··· RECORDS SUPPLIED
import Summits.FinalStateConjecture.FinalStateConjecture.Theorems.UniformPhotonSphereChannels.Negative.EnergyDefectIdentity
import Summits.FinalStateConjecture.FinalStateConjecture.Theorems.PhotonSphereChannelsExteriorEnergy
import Literature.Analysis.ODE.LinearComparison
import Literature.Geometry.Lorentzian.ReggeWheelerChannels

/-!
# Route PhotonSphereChannels · `UniformPhotonSphereChannels` (K1) — the energy of a compactly
# supported `C²` field with zero Cauchy data is controlled by its defect

Support file for item stmt-FinalStateConjecture-10045 (registered sub-goal
`stub_restPacket_energyBound` of prover seat 1).  In the rest-packet refutation of K1 the exact
Regge–Wheeler solution `φ` with the packet's Cauchy data is compared with the explicit packet
`ψ_app`; the difference `w = φ − ψ_app` has ZERO Cauchy data, compact spatial support on every time
slab, and a small defect `F = w_tt − w_xx + V w = −(residual of ψ_app)`.  This file proves the
standard a priori estimate in the form the assembly consumes:

* `total_energy_le_of_defect` — if `w ∈ C²(ℝ²)` vanishes for `x < a + 1` and for `x > b − 1` at all
  times `|t| < T + 1`, has zero Cauchy data at `t = 0`, and `|w_tt − w_xx + V w| ≤ K` on
  `[−T, T] × ℝ` (`V ∈ C¹`, `V ≥ 0`), then for every `|t| ≤ T` the total energy
  `∫⁻ (w_t² + w_x² + V w²)(t,·)` is at most `e · (b − a) · K² · T²`.

Proof: the energy identity with defect source of `WaveDefect.energy_identity_affine_source`
(refuter seat of this item) on the fixed interval `[a, b]` — the momentum flux through `x = a, b`
vanishes by support — gives `E(t) = ∫_0^t ∫_a^b 2 w_t F`; with `2 w_t F ≤ T⁻¹ w_t² + T F²` this is the
linear differential inequality `E' ≤ T⁻¹ E + (b − a) K² T`, integrated by the variable-coefficient
Grönwall lemma `Literature.Analysis.ODE.le_linearComparison` in both time directions.
No definitions are introduced.
-/

noncomputable section

open Set Filter MeasureTheory intervalIntegral Topology Function

namespace Summit.FinalStateConjecture.FinalStateConjecture.Theorems.RestPacket

open Summit.FinalStateConjecture.FinalStateConjecture.Theorems.WaveEnergy
open Summit.FinalStateConjecture.FinalStateConjecture.Theorems.WaveDefect
open Literature.Geometry.Lorentzian.ReggeWheeler (energyDensity)

variable {w : ℝ → ℝ → ℝ} {V : ℝ → ℝ}

/-- A function vanishing on an open set has vanishing Fréchet derivative there. -/
theorem fderiv_eq_zero_of_eventuallyEq_zero {u : ℝ × ℝ → ℝ} {z : ℝ × ℝ}
    (h : u =ᶠ[𝓝 z] fun _ => 0) : fderiv ℝ u z = 0 := by
  rw [h.fderiv_eq]; simp

/-- The support hypothesis read on the uncurried function: `uncurry w` vanishes near `(t, x)` for
`|t| < T + 1` and `x < a + 1` or `x > b − 1`. -/
theorem uncurry_eventuallyEq_zero {T a b : ℝ}
    (hsupp : ∀ t ∈ Ioo (-T - 1) (T + 1), ∀ x, (x < a + 1 ∨ b - 1 < x) → w t x = 0)
    {t x : ℝ} (ht : t ∈ Ioo (-T - 1) (T + 1)) (hx : x < a + 1 ∨ b - 1 < x) :
    uncurry w =ᶠ[𝓝 (t, x)] fun _ => 0 := by
  have hopen : IsOpen {p : ℝ × ℝ | p.1 ∈ Ioo (-T - 1) (T + 1) ∧ (p.2 < a + 1 ∨ b - 1 < p.2)} := by
    refine (isOpen_Ioo.preimage continuous_fst).inter ?_
    exact (isOpen_lt continuous_snd continuous_const).union
      (isOpen_lt continuous_const continuous_snd)
  filter_upwards [hopen.mem_nhds (show (t, x) ∈ _ from ⟨ht, hx⟩)] with p hp
  exact hsupp p.1 hp.1 p.2 hp.2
······
= REQUIRED WORK =
Write out the records exactly, starting at the first line and stopping after the line that contains "the total energy".

= SOLUTION FOR THIS TASK =
import Summits.FinalStateConjecture.FinalStateConjecture.Theorems.UniformPhotonSphereChannels.Negative.EnergyDefectIdentity
import Summits.FinalStateConjecture.FinalStateConjecture.Theorems.PhotonSphereChannelsExteriorEnergy
import Literature.Analysis.ODE.LinearComparison
import Literature.Geometry.Lorentzian.ReggeWheelerChannels

/-!
# Route PhotonSphereChannels · `UniformPhotonSphereChannels` (K1) — the energy of a compactly
# supported `C²` field with zero Cauchy data is controlled by its defect

Support file for item stmt-FinalStateConjecture-10045 (registered sub-goal
`stub_restPacket_energyBound` of prover seat 1).  In the rest-packet refutation of K1 the exact
Regge–Wheeler solution `φ` with the packet's Cauchy data is compared with the explicit packet
`ψ_app`; the difference `w = φ − ψ_app` has ZERO Cauchy data, compact spatial support on every time
slab, and a small defect `F = w_tt − w_xx + V w = −(residual of ψ_app)`.  This file proves the
standard a priori estimate in the form the assembly consumes:

* `total_energy_le_of_defect` — if `w ∈ C²(ℝ²)` vanishes for `x < a + 1` and for `x > b − 1` at all
  times `|t| < T + 1`, has zero Cauchy data at `t = 0`, and `|w_tt − w_xx + V w| ≤ K` on
  `[−T, T] × ℝ` (`V ∈ C¹`, `V ≥ 0`), then for every `|t| ≤ T` the total energy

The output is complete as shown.